PROBLEM TO SOLVE → Repeat exactly the opening lines of the records, ending with the line that contains "Part of the".

EXTRACTED MATERIAL →
import Summits.CriticalPhenomena.PercolationContinuityZ3.Theorems.PercThresholdOneFragileWeavingGiantExistsPattern

/-!
# `FragileWeavingGiantExists` (stmt-CriticalPhenomena-5266) — exit types, jump levels and the parent step

Part of the proof of support item `FragileWeavingGiantExists` of route `PercThresholdOne` by the stationary
hierarchical spanning tree of `ℤ³` (see `PercThresholdOneFragileWeavingGiantExistsDefs.lean` for the construction and the overview).
-/

noncomputable section

namespace Summit.CriticalPhenomena.PercolationContinuityZ3.Theorems.FragileGiant

open MeasureTheory
open scoped ENNReal
open Literature.Probability.Percolation Literature.Probability.LatticeModels
open Literature.Probability.Percolation.DCT16

/-- On the good event every site has synchronising digits above every level. -/
theorem exists_sync (ω : Ω) (hω : ω ∈ goodSet) (x : V3) (m : ℕ) :
    ∃ j, isSync (digit ω x (m + j)) = true := by
  obtain ⟨n, hn, h⟩ := hω x b0 m
  refine ⟨n - m, ?_⟩
  rw [Nat.add_sub_cancel' hn, h]
  exact isSync_b0

/-- **The recursion** `X_m = nextType(a_m, X_{m+1})`. -/
theorem exitType_rec (ω : Ω) (hω : ω ∈ goodSet) (x : V3) (m : ℕ) :
    exitType ω x m = nextType (digit ω x m) (exitType ω x (m + 1)) := by
  have h0 := exists_sync ω hω x m
  have h1 := exists_sync ω hω x (m + 1)
  by_cases hs : isSync (digit ω x m) = true
  · have hl : syncLevel ω x m = 0 := by
      rw [syncLevel, dif_pos h0, Nat.find_eq_zero]; simpa using hs
    rw [exitType, hl, exitTypeAux, nextType_of_isSync _ hs]
  · have hl : syncLevel ω x m = syncLevel ω x (m + 1) + 1 := by
      rw [syncLevel, dif_pos h0, syncLevel, dif_pos h1, Nat.find_eq_iff]
      refine ⟨?_, fun j hj => ?_⟩
      · have := Nat.find_spec h1
        rwa [show m + (Nat.find h1 + 1) = m + 1 + Nat.find h1 by ring]
      · rcases j with _ | j
        · simpa using hs
        · have := Nat.find_min h1 (show j < Nat.find h1 by omega)
          rwa [show m + (j + 1) = m + 1 + j by ring]
    rw [exitType, hl, exitTypeAux, exitType]

/-- Block invariance of the exit types: points of a common `n`-block have the same exit types at all
levels `≥ n`. -/
theorem exitType_eq_of_mem_blk (ω : Ω) {n : ℕ} {x y : V3} (h : y ∈ blk ω n x) {m : ℕ} (hm : n ≤ m) :
    exitType ω y m = exitType ω x m := by
  have hd : ∀ m', n ≤ m' → digit ω y m' = digit ω x m' := fun m' h' => digit_eq_of_mem_blk ω h h'
  have haux : ∀ j m', n ≤ m' → exitTypeAux ω y m' j = exitTypeAux ω x m' j := by
    intro j
    induction j with
    | zero => intro m' h'; simp [exitTypeAux, hd m' h']
    | succ j ih => intro m' h'; simp [exitTypeAux, hd m' h', ih (m' + 1) (by omega)]
  have h' : ∀ j, digit ω y (m + j) = digit ω x (m + j) := fun j => hd (m + j) (by omega)
  have hiff : (∃ j, isSync (digit ω y (m + j)) = true) ↔ ∃ j, isSync (digit ω x (m + j)) = true := by
    simp only [h']
  have hl : syncLevel ω y m = syncLevel ω x m := by
    unfold syncLevel
    by_cases hy : ∃ j, isSync (digit ω y (m + j)) = true
    · rw [dif_pos hy, dif_pos (hiff.1 hy)]
      apply le_antisymm
      · exact Nat.find_min' hy (by rw [h']; exact Nat.find_spec (hiff.1 hy))
      · exact Nat.find_min' _ (by rw [← h']; exact Nat.find_spec hy)
    · rw [dif_neg hy, dif_neg (mt hiff.2 hy)]
  rw [exitType, exitType, hl, haux _ _ hm]

/-- On the good event the jump level is well defined. -/
theorem exists_jump (ω : Ω) (hω : ω ∈ goodSet) (x : V3) :
    ∃ m, digit ω x m ≠ pos (exitType ω x (m + 1)) := by
  obtain ⟨m, -, h⟩ := hω x b0 0
  exact ⟨m, by rw [h]; exact b0_ne_pos _⟩

/-- At the jump level the block of `x` is not the exit-corner sub-block. -/
theorem digit_jlev_ne (ω : Ω) (hω : ω ∈ goodSet) (x : V3) :
    digit ω x (jlev ω x) ≠ pos (exitType ω x (jlev ω x + 1)) := by
  rw [jlev, dif_pos (exists_jump ω hω x)]
  exact Nat.find_spec (exists_jump ω hω x)

/-- Below the jump level the blocks of `x` are exit-corner sub-blocks. -/
theorem digit_eq_pos_of_lt_jlev (ω : Ω) (hω : ω ∈ goodSet) (x : V3) {m : ℕ} (hm : m < jlev ω x) :
    digit ω x m = pos (exitType ω x (m + 1)) := by
  rw [jlev, dif_pos (exists_jump ω hω x)] at hm
  have := Nat.find_min (exists_jump ω hω x) hm
  push Not at this
  exact this

/-- Below the jump level the exit type is constant. -/
theorem exitType_eq_of_le_jlev (ω : Ω) (hω : ω ∈ goodSet) (x : V3) {m : ℕ} (hm : m ≤ jlev ω x) :
    exitType ω x m = exitType ω x (jlev ω x) := by
  obtain ⟨d, hd⟩ := Nat.exists_eq_add_of_le hm
  induction d generalizing m with
  | zero => rw [hd]; rfl
  | succ d ih =>
    have hm' : m < jlev ω x := by omega
    rw [exitType_rec ω hω x m, digit_eq_pos_of_lt_jlev ω hω x hm', nextType_pos]
    exact ih (by omega) (by omega)

/-- Below the jump level all digits equal the corner position of the exit type at the jump level. -/
theorem digit_eq_pos_jlev (ω : Ω) (hω : ω ∈ goodSet) (x : V3) {m : ℕ} (hm : m < jlev ω x) :
    digit ω x m = pos (exitType ω x (jlev ω x)) := by
  rw [digit_eq_pos_of_lt_jlev ω hω x hm, exitType_eq_of_le_jlev ω hω x hm]

/-- **`x` is the exit corner of its blocks below the jump level**: for `n ≤ jlev x` the relative
position of `x` in `B_n(x)` is `0` in the coordinate `i` with exit type `some i` and `3^n - 1`
in the other coordinates. -/
theorem rel_of_le_jlev (ω : Ω) (hω : ω ∈ goodSet) (x : V3) {n : ℕ} (hn : n ≤ jlev ω x) (i : Fin 3) :
    rel ω n x i = if exitType ω x (jlev ω x) = some i then 0 else 3 ^ n - 1 := by
  induction n with
  | zero => simp [rel]
  | succ n ih =>
    rw [rel_succ, ih (Nat.le_of_succ_le hn), digit_eq_pos_jlev ω hω x hn, pos_apply]
    split_ifs <;> simp [pow_succ]; ring

/-- If `rel_n(x)_i = 0` then all digits of `x` below level `n` vanish in coordinate `i`. -/
theorem digit_eq_zero_of_rel_eq_zero (ω : Ω) {n : ℕ} {x : V3} {i : Fin 3} (h : rel ω n x i = 0) {m : ℕ}
    (hm : m < n) : digit ω x m i = 0 := by
  by_contra hd
  have := pow_le_rel_of_digit_ne_zero ω hm x i hd
  linarith [three_pow_pos m]

/-- If `rel_n(x)_i = 3^n - 1` then all digits of `x` below level `n` equal `2` in coordinate `i`. -/
theorem digit_eq_two_of_rel_eq (ω : Ω) {n : ℕ} {x : V3} {i : Fin 3} (h : rel ω n x i = 3 ^ n - 1) {m : ℕ}
    (hm : m < n) : digit ω x m i = 2 := by
  by_contra hd
  have := rel_add_pow_le_of_digit_ne_two ω hm x i hd
  linarith [three_pow_pos m]

/-- The parent edge is a lattice edge of `ℤ³`. -/
theorem par_adj (ω : Ω) (u : V3) : (zdGraph 3).Adj u (par ω u) := by
  rw [zdGraph_adj_iff]
  refine ⟨(parDir ω u).1, ?_⟩
  unfold par unitVec
  split_ifs
  · exact Or.inl rfl
  · exact Or.inr (by simp)

/-- The parent edge belongs to the edge set of `ℤ³`. -/
theorem mk_par_mem_edgeSet (ω : Ω) (u : V3) : s(u, par ω u) ∈ (zdGraph 3).edgeSet :=
  (SimpleGraph.mem_edgeSet _).2 (par_adj ω u)

/-- The parent differs from the point. -/
theorem par_ne (ω : Ω) (u : V3) : par ω u ≠ u := fun h => (par_adj ω u).ne h.symm

/-- The exit type at the jump level is the corner of the parent direction. -/
theorem exitType_jlev (ω : Ω) (hω : ω ∈ goodSet) (u : V3) :
    exitType ω u (jlev ω u) = cornerOf (parDir ω u) := by
  rw [exitType_rec ω hω u, nextType_of_ne (digit_jlev_ne ω hω u)]; rfl

/-- The parent direction is valid at the jump digit. -/
theorem valid_parDir (ω : Ω) (hω : ω ∈ goodSet) (u : V3) :
    valid (digit ω u (jlev ω u)) (parDir ω u) = true :=
  qstep_valid _ _ (digit_jlev_ne ω hω u)

/-- **The parent step, positive case.** If the parent direction is `+eᵢ`: the parent lies in the
`(jlev+1)`-block, its jump-level digit is the routing successor, and below the jump level it sits at the
corner position `pos (some i)`. -/
theorem par_spec_pos (ω : Ω) (hω : ω ∈ goodSet) (u : V3) {i : Fin 3} (hd : parDir ω u = (i, true)) :
    par ω u ∈ blk ω (jlev ω u + 1) u ∧
    digit ω (par ω u) (jlev ω u) = qnext (digit ω u (jlev ω u)) (exitType ω u (jlev ω u + 1)) ∧
    ∀ m < jlev ω u, digit ω (par ω u) m = pos (some i) := by
  have hpar : par ω u = u + Pi.single i 1 := by simp [par, unitVec, hd]
  have hX : exitType ω u (jlev ω u) = none := by rw [exitType_jlev ω hω u, hd]; rfl
  have hrelj : ∀ i', rel ω (jlev ω u) u i' = 3 ^ jlev ω u - 1 := fun i' => by
    rw [rel_of_le_jlev ω hω u le_rfl, hX]; simp
  have hval := valid_parDir ω hω u
  rw [hd, valid_iff] at hval
  simp only [ite_true] at hval
  have ha1 : ((digit ω u (jlev ω u) i : ℕ) : ℤ) ≤ 1 := by
    have h3 := (digit ω u (jlev ω u) i).isLt
    have : (digit ω u (jlev ω u) i : ℕ) ≠ 2 := fun h0 => hval (Fin.ext h0)
    omega
  have hrel1 : rel ω (jlev ω u + 1) u i = (((digit ω u (jlev ω u) i : ℕ) : ℤ) + 1) * 3 ^ jlev ω u - 1 := by
    rw [rel_succ, hrelj]; ring
  have hlt : rel ω (jlev ω u + 1) u i + 1 < 3 ^ (jlev ω u + 1) := by
    rw [hrel1, pow_succ]; nlinarith [three_pow_pos (jlev ω u)]
  obtain ⟨hmem, hri, hrj⟩ := add_single_mem_blk ω hlt
  rw [← hpar] at hmem hri hrj
  -- digits of the parent at the jump level and relative positions below it
  have hi := rel_digit_unique ω (jlev ω u) (par ω u) i (r := 0) (d := ((digit ω u (jlev ω u) i : ℕ) : ℤ) + 1)
    le_rfl (three_pow_pos _) (by rw [hri, hrel1]; ring)
  have hj : ∀ i', i' ≠ i → rel ω (jlev ω u) (par ω u) i' = 3 ^ jlev ω u - 1 ∧
      ((digit ω (par ω u) (jlev ω u) i' : ℕ) : ℤ) = ((digit ω u (jlev ω u) i' : ℕ) : ℤ) := by
    intro i' hi'
    have := rel_digit_unique ω (jlev ω u) (par ω u) i' (r := 3 ^ jlev ω u - 1)
      (d := ((digit ω u (jlev ω u) i' : ℕ) : ℤ)) (by linarith [three_pow_pos (jlev ω u)]) (by linarith)
      (by rw [hrj i' hi', rel_succ, hrelj])
    exact this
  refine ⟨hmem, ?_, fun m hm => ?_⟩
  · have hmv := movePos_val_of_valid (digit ω u (jlev ω u)) (i, true) (by rw [← hd]; exact valid_parDir ω hω u)
    simp only [ite_true] at hmv
    show digit ω (par ω u) (jlev ω u) = movePos (digit ω u (jlev ω u)) (parDir ω u)
    rw [hd]
    funext i'
    apply Fin.ext
    rcases eq_or_ne i' i with rfl | hi'
    · have h1 := hi.2; rw [hmv.1]; exact_mod_cast h1
    · rw [hmv.2 i' hi']; exact_mod_cast (hj i' hi').2
  · funext i'
    rw [pos_apply]
    rcases eq_or_ne i' i with rfl | hi'
    · simp only [ite_true]
      exact digit_eq_zero_of_rel_eq_zero ω hi.1 hm
    · rw [if_neg (fun h => hi' (Option.some_injective _ h).symm)]
      exact digit_eq_two_of_rel_eq ω (hj i' hi').1 hm

/-- **The parent step, negative case.** If the parent direction is `-eᵢ`: the parent lies in the
`(jlev+1)`-block, its jump-level digit is the routing successor, and below the jump level it sits at the
all-max corner position `pos none`. -/
theorem par_spec_neg (ω : Ω) (hω : ω ∈ goodSet) (u : V3) {i : Fin 3} (hd : parDir ω u = (i, false)) :
    par ω u ∈ blk ω (jlev ω u + 1) u ∧
    digit ω (par ω u) (jlev ω u) = qnext (digit ω u (jlev ω u)) (exitType ω u (jlev ω u + 1)) ∧
    ∀ m < jlev ω u, digit ω (par ω u) m = pos none := by
  have hpar : par ω u = u - Pi.single i 1 := by simp [par, unitVec, hd, sub_eq_add_neg]
  have hX : exitType ω u (jlev ω u) = some i := by rw [exitType_jlev ω hω u, hd]; rfl
  have hreli : rel ω (jlev ω u) u i = 0 := by
    rw [rel_of_le_jlev ω hω u le_rfl, hX]; simp
  have hrelj' : ∀ i', i' ≠ i → rel ω (jlev ω u) u i' = 3 ^ jlev ω u - 1 := fun i' hi' => by
    rw [rel_of_le_jlev ω hω u le_rfl, hX, if_neg (fun h => hi' (Option.some_injective _ h).symm)]
  have hval := valid_parDir ω hω u
  rw [hd, valid_iff] at hval
  simp only [Bool.false_eq_true, ite_false] at hval
  have ha1 : (1 : ℤ) ≤ ((digit ω u (jlev ω u) i : ℕ) : ℤ) := by
    have : (digit ω u (jlev ω u) i : ℕ) ≠ 0 := fun h0 => hval (Fin.ext h0)
    omega
  have hrel1 : rel ω (jlev ω u + 1) u i = ((digit ω u (jlev ω u) i : ℕ) : ℤ) * 3 ^ jlev ω u := by
    rw [rel_succ, hreli]; ring
  have hge : 1 ≤ rel ω (jlev ω u + 1) u i := by
    rw [hrel1]; nlinarith [three_pow_pos (jlev ω u)]
  obtain ⟨hmem, hri, hrj⟩ := sub_single_mem_blk ω hge
  rw [← hpar] at hmem hri hrj
  have hi := rel_digit_unique ω (jlev ω u) (par ω u) i (r := 3 ^ jlev ω u - 1)
    (d := ((digit ω u (jlev ω u) i : ℕ) : ℤ) - 1) (by linarith [three_pow_pos (jlev ω u)]) (by linarith)
    (by rw [hri, hrel1]; ring)
  have hj : ∀ i', i' ≠ i → rel ω (jlev ω u) (par ω u) i' = 3 ^ jlev ω u - 1 ∧
      ((digit ω (par ω u) (jlev ω u) i' : ℕ) : ℤ) = ((digit ω u (jlev ω u) i' : ℕ) : ℤ) := by
    intro i' hi'
    exact rel_digit_unique ω (jlev ω u) (par ω u) i' (r := 3 ^ jlev ω u - 1)
      (d := ((digit ω u (jlev ω u) i' : ℕ) : ℤ)) (by linarith [three_pow_pos (jlev ω u)]) (by linarith)
      (by rw [hrj i' hi', rel_succ, hrelj' i' hi'])
  refine ⟨hmem, ?_, fun m hm => ?_⟩
  · have hmv := movePos_val_of_valid (digit ω u (jlev ω u)) (i, false) (by rw [← hd]; exact valid_parDir ω hω u)
    simp only [Bool.false_eq_true, ite_false] at hmv
    show digit ω (par ω u) (jlev ω u) = movePos (digit ω u (jlev ω u)) (parDir ω u)
    rw [hd]
    funext i'
    apply Fin.ext
    rcases eq_or_ne i' i with rfl | hi'
    · have h1 := hi.2; rw [hmv.1]; omega
    · rw [hmv.2 i' hi']; exact_mod_cast (hj i' hi').2
  · funext i'
    rw [pos_apply, if_neg (Option.some_ne_none i').symm]
    rcases eq_or_ne i' i with rfl | hi'
    · exact digit_eq_two_of_rel_eq ω hi.1 hm
    · exact digit_eq_two_of_rel_eq ω (hj i' hi').1 hm

/-- **The parent step (summary).** -/
theorem par_spec (ω : Ω) (hω : ω ∈ goodSet) (u : V3) :
    par ω u ∈ blk ω (jlev ω u + 1) u ∧
    digit ω (par ω u) (jlev ω u) = qnext (digit ω u (jlev ω u)) (exitType ω u (jlev ω u + 1)) ∧
    ∃ t : K4, ∀ m < jlev ω u, digit ω (par ω u) m = pos t := by
  rcases hd : parDir ω u with ⟨i, _ | _⟩
  · obtain ⟨h1, h2, h3⟩ := par_spec_neg ω hω u hd; exact ⟨h1, h2, none, h3⟩
  · obtain ⟨h1, h2, h3⟩ := par_spec_pos ω hω u hd; exact ⟨h1, h2, some i, h3⟩

/-- The parent lies in the `(jlev + 1)`-block. -/
theorem par_mem_blk (ω : Ω) (hω : ω ∈ goodSet) (u : V3) : par ω u ∈ blk ω (jlev ω u + 1) u :=
  (par_spec ω hω u).1

/-- The parent lies in every block of level above the jump level. -/
theorem par_mem_blk_of_lt (ω : Ω) (hω : ω ∈ goodSet) (u : V3) {n : ℕ} (hn : jlev ω u < n) :
    par ω u ∈ blk ω n u :=
  blk_mono ω hn u (par_mem_blk ω hω u)

/-- Digits of the parent above the jump level agree with those of the point. -/
theorem digit_par_of_lt (ω : Ω) (hω : ω ∈ goodSet) (u : V3) {m : ℕ} (hm : jlev ω u < m) :
    digit ω (par ω u) m = digit ω u m :=
  digit_eq_of_mem_blk ω (par_mem_blk ω hω u) hm

/-- Exit types of the parent above the jump level agree with those of the point. -/
theorem exitType_par_of_lt (ω : Ω) (hω : ω ∈ goodSet) (u : V3) {m : ℕ} (hm : jlev ω u < m) :
    exitType ω (par ω u) m = exitType ω u m :=
  exitType_eq_of_mem_blk ω (par_mem_blk ω hω u) hm

end Summit.CriticalPhenomena.PercolationContinuityZ3.Theorems.FragileGiant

EXPECTED ANSWER →
import Summits.CriticalPhenomena.PercolationContinuityZ3.Theorems.PercThresholdOneFragileWeavingGiantExistsPattern

/-!
# `FragileWeavingGiantExists` (stmt-CriticalPhenomena-5266) — exit types, jump levels and the parent step

Part of the proof of support item `FragileWeavingGiantExists` of route `PercThresholdOne` by the stationary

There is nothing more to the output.